Phishing is a method where cyber criminals trick unsuspecting users into giving away their information. In a new study by secure payment experts Dojo, 1,800 employees were tested with scam emails. A worrying 64 per cent of the workforce was unable to identify phishing scams, after being shown six emails, four of which were scams and two of which were legitimate. Until 3 years ago, phishing training focussed on typos and detecting names that may be spoofed or email headers. With the rise of AI, users can no longer rely on these as phishing emails look much more convincing now. Cybersecurity should take responsibility out of users’ hands to prevent phishing, otherwise there will be no trust for anything online. Although their quality has improved, phishing emails, with few exceptions, have the same tone of urgency and authority about them as before. The irony at Infosecurity Europe was that there were lots of QR codes displayed by organisers, which are widely leveraged for phishing.
Rather than blaming the user, businesses should invest in technology that can empower them by closing doors to threat actors. However, many people are opposed to using biometrics instead of passwords as they don’t like the idea of their biometric data being stored in a corporate database, while being perfectly comfortable with using biometrics on their phones or in other aspects of their private lives. In a survey of 500 companies, about 98% of all AI attacks used enhanced phishing emails that were written using LLMs. Also, the game-changer is how gen AI enables criminals to push out targeted phishing emails at scale in no time. Telling whether an email is phishing is also the harder because businesses started using gen AI extensively to write legitimate emails too.

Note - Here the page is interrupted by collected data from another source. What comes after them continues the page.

/-- Inner products on `ℝ²` in coordinates. [folklore] -/
theorem inner_fin_two (x y : E2) : ⟪x, y⟫ = x 0 * y 0 + x 1 * y 1 := by
  rw [real_inner_comm, PiLp.inner_apply, Fin.sum_univ_two]
  simp only [RCLike.inner_apply, conj_trivial]

/-- The real plane is isometrically embedded. [folklore] -/
theorem inner_realPlaneLin (u v : E2) : ⟪realPlaneLin u, realPlaneLin v⟫ = ⟪u, v⟫ := by
  rw [inner_fin_four, inner_fin_two]; simp

/-- The inclusion of the real plane as a linear isometry `ℝ² →ₗᵢ ℝ⁴`. [folklore] -/
def realPlane : E2 →ₗᵢ[ℝ] E4 :=
  realPlaneLin.isometryOfInner inner_realPlaneLin

/-- The isometry `realPlane` is `realPlaneLin` as a map. [folklore] -/
@[simp] theorem realPlane_apply (u : E2) : realPlane u = realPlaneLin u := rfl

/-- **The real plane is totally real (Lagrangian)**: `J₀ ℝ² ⊥ ℝ²`. [folklore] -/
theorem inner_stdComplexStructure_realPlane (u v : E2) :
    ⟪stdComplexStructure (realPlaneLin u), realPlaneLin v⟫ = 0 := by
  rw [inner_fin_four]; simp

/-- The real plane is orthogonal to the imaginary axis `e₁ = ∂/∂x₁`. [folklore] -/
theorem inner_realPlane_single_one (u : E2) :
    ⟪realPlaneLin u, EuclideanSpace.single (1 : Fin 4) (1 : ℝ)⟫ = 0 := by
  rw [inner_fin_four]; simp

/-- `⟪J₀ (a, 0, b, 0), e₁⟫ = a`. [folklore] -/
theorem inner_stdComplexStructure_realPlane_single_one (u : E2) :
    ⟪stdComplexStructure (realPlaneLin u), EuclideanSpace.single (1 : Fin 4) (1 : ℝ)⟫ = u 0 := by
  rw [inner_fin_four]; simp

/-! ### The Legendrian unknot -/

/-- **The standard Legendrian unknot of `(S³, ξ_std) = ∂B⁴`**: the real unit circle
`u ↦ (u₀, 0, u₁, 0)`, i.e. `S³ ∩ ℝ²`, as a map `𝕊¹ → B⁴`. [cite: Gompf1998, §1] -/
def legendrianUnknot (u : 𝕊 1) : 𝔻⁴ :=
  ⟨realPlaneLin (u : E2), by
    rw [mem_closedBall_zero_iff, ← realPlane_apply, realPlane.norm_map, norm_eq_of_mem_sphere]⟩

/-- The same circle as a map into `S³`. [folklore] -/
def legendrianUnknotSphere (u : 𝕊 1) : 𝕊 3 :=
  ⟨realPlaneLin (u : E2), by
    rw [mem_sphere_zero_iff_norm, ← realPlane_apply, realPlane.norm_map, norm_eq_of_mem_sphere]⟩

/-- The point of `ℝ⁴` underlying `legendrianUnknot u` is `(u₀, 0, u₁, 0)`. [folklore] -/
@[simp] theorem coe_legendrianUnknot (u : 𝕊 1) :
    ((legendrianUnknot u : 𝔻⁴) : E4) = realPlaneLin (u : E2) := rfl

/-- The point of `ℝ⁴` underlying `legendrianUnknotSphere u` is `(u₀, 0, u₁, 0)` (deliberately not
a `simp` lemma: it would rewrite inside the types of stereographic charts). [folklore] -/
theorem coe_legendrianUnknotSphere (u : 𝕊 1) :
    ((legendrianUnknotSphere u : 𝕊 3) : E4) = realPlaneLin (u : E2) := rfl

/-- The Legendrian unknot factors through the inclusion `S³ ↪ B⁴`. [folklore] -/
theorem legendrianUnknot_eq_inclusion (u : 𝕊 1) :
    legendrianUnknot u = Set.inclusion sphere_subset_closedBall (legendrianUnknotSphere u) := rfl

/-- The Legendrian unknot lies on the unit sphere. [folklore] -/
theorem norm_coe_legendrianUnknot (u : 𝕊 1) : ‖((legendrianUnknot u : 𝔻⁴) : E4)‖ = 1 := by
  rw [coe_legendrianUnknot, ← realPlane_apply, realPlane.norm_map, norm_eq_of_mem_sphere]

/-- … i.e. in the boundary `∂B⁴`. [folklore] -/
theorem isBoundaryPoint_legendrianUnknot (u : 𝕊 1) :
    (𝓡∂ 4).IsBoundaryPoint (legendrianUnknot u) :=
  (isBoundaryPoint_iff_norm_eq_one _).2 (norm_coe_legendrianUnknot u)

/-- The Legendrian unknot is injective. [folklore] -/
theorem injective_legendrianUnknot : Injective legendrianUnknot := by
  intro u v h
  have h' : realPlaneLin (u : E2) = realPlaneLin (v : E2) := congrArg (fun x : 𝔻⁴ => (x : E4)) h
  have : (u : E2) = (v : E2) := realPlane.injective h'
  exact Subtype.ext this

/-- The ambient circle `u ↦ (u₀, 0, u₁, 0) ∈ ℝ⁴` is smooth on `𝕊¹`. [folklore] -/
theorem contMDiff_realPlaneLin_coe :
    ContMDiff (𝓡 1) 𝓘(ℝ, E4) ∞ (fun u : 𝕊 1 => realPlaneLin (u : E2)) :=
  (realPlaneLin.toContinuousLinearMap.contDiff.contMDiff).comp contMDiff_coe_sphere

/-- **The Legendrian unknot is smooth** (as a map into the manifold with boundary `B⁴`).
[folklore] -/
theorem contMDiff_legendrianUnknot : ContMDiff (𝓡 1) (𝓡∂ 4) ∞ legendrianUnknot :=
  ContMDiff.codRestrict_closedBall contMDiff_realPlaneLin_coe _

/-- The ambient differential of the Legendrian unknot: `Dι ∘ dK = realPlaneLin ∘ d(incl_{S¹})`.
[folklore] -/
theorem closedBallCoeDeriv_mfderiv_legendrianUnknot (u : 𝕊 1) (w : EuclideanSpace ℝ (Fin 1)) :
    closedBallCoeDeriv (legendrianUnknot u) (mfderiv (𝓡 1) (𝓡∂ 4) legendrianUnknot u w) =
      realPlaneLin (mfderiv (𝓡 1) 𝓘(ℝ, E2) (Subtype.val : (𝕊 1) → E2) u w) := by
  have h1 : HasMFDerivAt (𝓡 1) 𝓘(ℝ, E4) (fun u : 𝕊 1 => realPlaneLin (u : E2)) u
      ((realPlaneLin.toContinuousLinearMap).comp
        (mfderiv (𝓡 1) 𝓘(ℝ, E2) (Subtype.val : (𝕊 1) → E2) u)) :=
    (realPlaneLin.toContinuousLinearMap.hasFDerivAt.hasMFDerivAt).comp u
      ((contMDiff_coe_sphere (m := ∞) u).mdifferentiableAt (by simp)).hasMFDerivAt
  have h2 : HasMFDerivAt (𝓡 1) 𝓘(ℝ, E4) ((Subtype.val : 𝔻⁴ → E4) ∘ legendrianUnknot) u
      ((closedBallCoeDeriv (legendrianUnknot u) : E4 →L[ℝ] E4).comp
        (mfderiv (𝓡 1) (𝓡∂ 4) legendrianUnknot u)) :=
    (hasMFDerivAt_coe_closedBall (legendrianUnknot u)).comp u
      ((contMDiff_legendrianUnknot u).mdifferentiableAt (by simp)).hasMFDerivAt
  have h3 : ((Subtype.val : 𝔻⁴ → E4) ∘ legendrianUnknot) = fun u : 𝕊 1 => realPlaneLin (u : E2) :=
    rfl
  rw [h3] at h2
  have := h1.mfderiv.symm.trans h2.mfderiv
  exact (congrArg (fun L : EuclideanSpace ℝ (Fin 1) →L[ℝ] E4 => L w) this).symm

/-- Tangent vectors of `𝕊¹ ⊂ ℝ²` are orthogonal to the base point. [folklore] -/
theorem inner_mfderiv_coe_sphere_eq_zero (u : 𝕊 1) (w : EuclideanSpace ℝ (Fin 1)) :
    ⟪(u : E2), mfderiv (𝓡 1) 𝓘(ℝ, E2) (Subtype.val : (𝕊 1) → E2) u w⟫ = 0 := by
  have hmem : mfderiv (𝓡 1) 𝓘(ℝ, E2) (Subtype.val : (𝕊 1) → E2) u w ∈ (ℝ ∙ (u : E2))ᗮ := by
    rw [← range_mfderiv_coe_sphere (n := 1) u]; exact LinearMap.mem_range_self _ _
  exact (Submodule.mem_orthogonal_singleton_iff_inner_right.1 hmem)

/-- **The tangent vectors of the Legendrian unknot lie in the contact planes** `ξ = TS³ ∩ J₀TS³`.
[cite: Gompf1998, §1] -/
theorem mfderiv_legendrianUnknot_mem_contactPlane (u : 𝕊 1) (w : EuclideanSpace ℝ (Fin 1)) :
    mfderiv (𝓡 1) (𝓡∂ 4) legendrianUnknot u w ∈ contactPlane ballJ (legendrianUnknot u) := by
  refine (mem_contactPlane_ballJ_iff (norm_coe_legendrianUnknot u) _).2 ?_
  rw [closedBallCoeDeriv_mfderiv_legendrianUnknot, coe_legendrianUnknot]
  exact ⟨by rw [inner_realPlaneLin]; exact inner_mfderiv_coe_sphere_eq_zero u w,
    inner_stdComplexStructure_realPlane _ _⟩

/-! ### Stereographic charts commute with the linear isometric embedding of the real circle -/

/-- The image of the orthogonal complement of `v ∈ S¹` under the real-plane embedding lies in
the orthogonal complement of its image on `S³`. [folklore] -/
theorem realPlaneLin_mem_orthogonal (v : 𝕊 1) (y : (ℝ ∙ (v : E2))ᗮ) :
    realPlaneLin (y : E2) ∈ (ℝ ∙ ((legendrianUnknotSphere v : 𝕊 3) : E4))ᗮ := by
  rw [Submodule.mem_orthogonal_singleton_iff_inner_right, coe_legendrianUnknotSphere,
    inner_realPlaneLin]
  exact Submodule.mem_orthogonal_singleton_iff_inner_right.1 y.2

/-- The real-plane embedding restricted to orthogonal complements `(ℝv)ᗮ → (ℝ Av)ᗮ`. [folklore] -/
def realPlaneRestrict (v : 𝕊 1) :
    (ℝ ∙ (v : E2))ᗮ →ₗ[ℝ] (ℝ ∙ ((legendrianUnknotSphere v : 𝕊 3) : E4))ᗮ :=
  (realPlaneLin.comp (Submodule.subtype _)).codRestrict _ (realPlaneLin_mem_orthogonal v)

/-- `realPlaneRestrict` is `realPlaneLin` on underlying vectors. [folklore] -/
@[simp] theorem coe_realPlaneRestrict (v : 𝕊 1) (y : (ℝ ∙ (v : E2))ᗮ) :
    ((realPlaneRestrict v y : (ℝ ∙ ((legendrianUnknotSphere v : 𝕊 3) : E4))ᗮ) : E4) =
      realPlaneLin (y : E2) := rfl

/-- `realPlaneRestrict` is injective. [folklore] -/
theorem injective_realPlaneRestrict (v : 𝕊 1) : Injective (realPlaneRestrict v) := by
  intro y y' h
  have h' := congrArg (fun z : (ℝ ∙ ((legendrianUnknotSphere v : 𝕊 3) : E4))ᗮ => (z : E4)) h
  simp only [coe_realPlaneRestrict] at h'
  exact Subtype.ext (realPlane.injective h')

/-- Mathlib's identification `(ℝv)ᗮ ≃ ℝ¹` entering `stereographic' 1 v`. [folklore] -/
def stereoFrame1 (v : 𝕊 1) : (ℝ ∙ (v : E2))ᗮ ≃ₗᵢ[ℝ] EuclideanSpace ℝ (Fin 1) :=
  (OrthonormalBasis.fromOrthogonalSpanSingleton 1 (ne_zero_of_mem_unit_sphere v)).repr

/-- Mathlib's identification `(ℝp)ᗮ ≃ ℝ³` entering `stereographic' 3 p`. [folklore] -/
def stereoFrame3 (q : 𝕊 3) : (ℝ ∙ (q : E4))ᗮ ≃ₗᵢ[ℝ] EuclideanSpace ℝ (Fin 3) :=
  (OrthonormalBasis.fromOrthogonalSpanSingleton 3 (ne_zero_of_mem_unit_sphere q)).repr

/-- **The linear map `ℝ¹ → ℝ³` through which the Legendrian unknot reads in stereographic
charts** (poles `v` on `S¹` and `Av` on `S³`). [folklore] -/
def unknotStereoLin (v : 𝕊 1) : EuclideanSpace ℝ (Fin 1) →ₗ[ℝ] EuclideanSpace ℝ (Fin 3) :=
  (stereoFrame3 (legendrianUnknotSphere v)).toLinearEquiv.toLinearMap ∘ₗ
    (realPlaneRestrict v) ∘ₗ (stereoFrame1 v).symm.toLinearEquiv.toLinearMap

/-- Unfolding `unknotStereoLin`. [folklore] -/
theorem unknotStereoLin_apply (v : 𝕊 1) (w : EuclideanSpace ℝ (Fin 1)) :
    unknotStereoLin v w =
      stereoFrame3 (legendrianUnknotSphere v) (realPlaneRestrict v ((stereoFrame1 v).symm w)) := rfl

/-- `unknotStereoLin` is injective. [folklore] -/
theorem injective_unknotStereoLin (v : 𝕊 1) : Injective (unknotStereoLin v) :=
  (stereoFrame3 (legendrianUnknotSphere v)).injective.comp
    ((injective_realPlaneRestrict v).comp (stereoFrame1 v).symm.injective)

Another challenge is that businesses must need to deploy their own email fraud detection systems as they may not want to feed all their company emails into a third party’s external system. When it comes to AI use, there are a couple of things that you can definitely verify only if you use cryptographic signatures. As a result, signature-based authentication is likely to return, because everything else is susceptible to spoofing. Verification systems are expected to emerge that can prove that a document was written by a human. There are quite a few tools that are available, yet the majority of businesses still doesn’t use them to protect their networks, such as DMARC or DKIM or zero trust architecture.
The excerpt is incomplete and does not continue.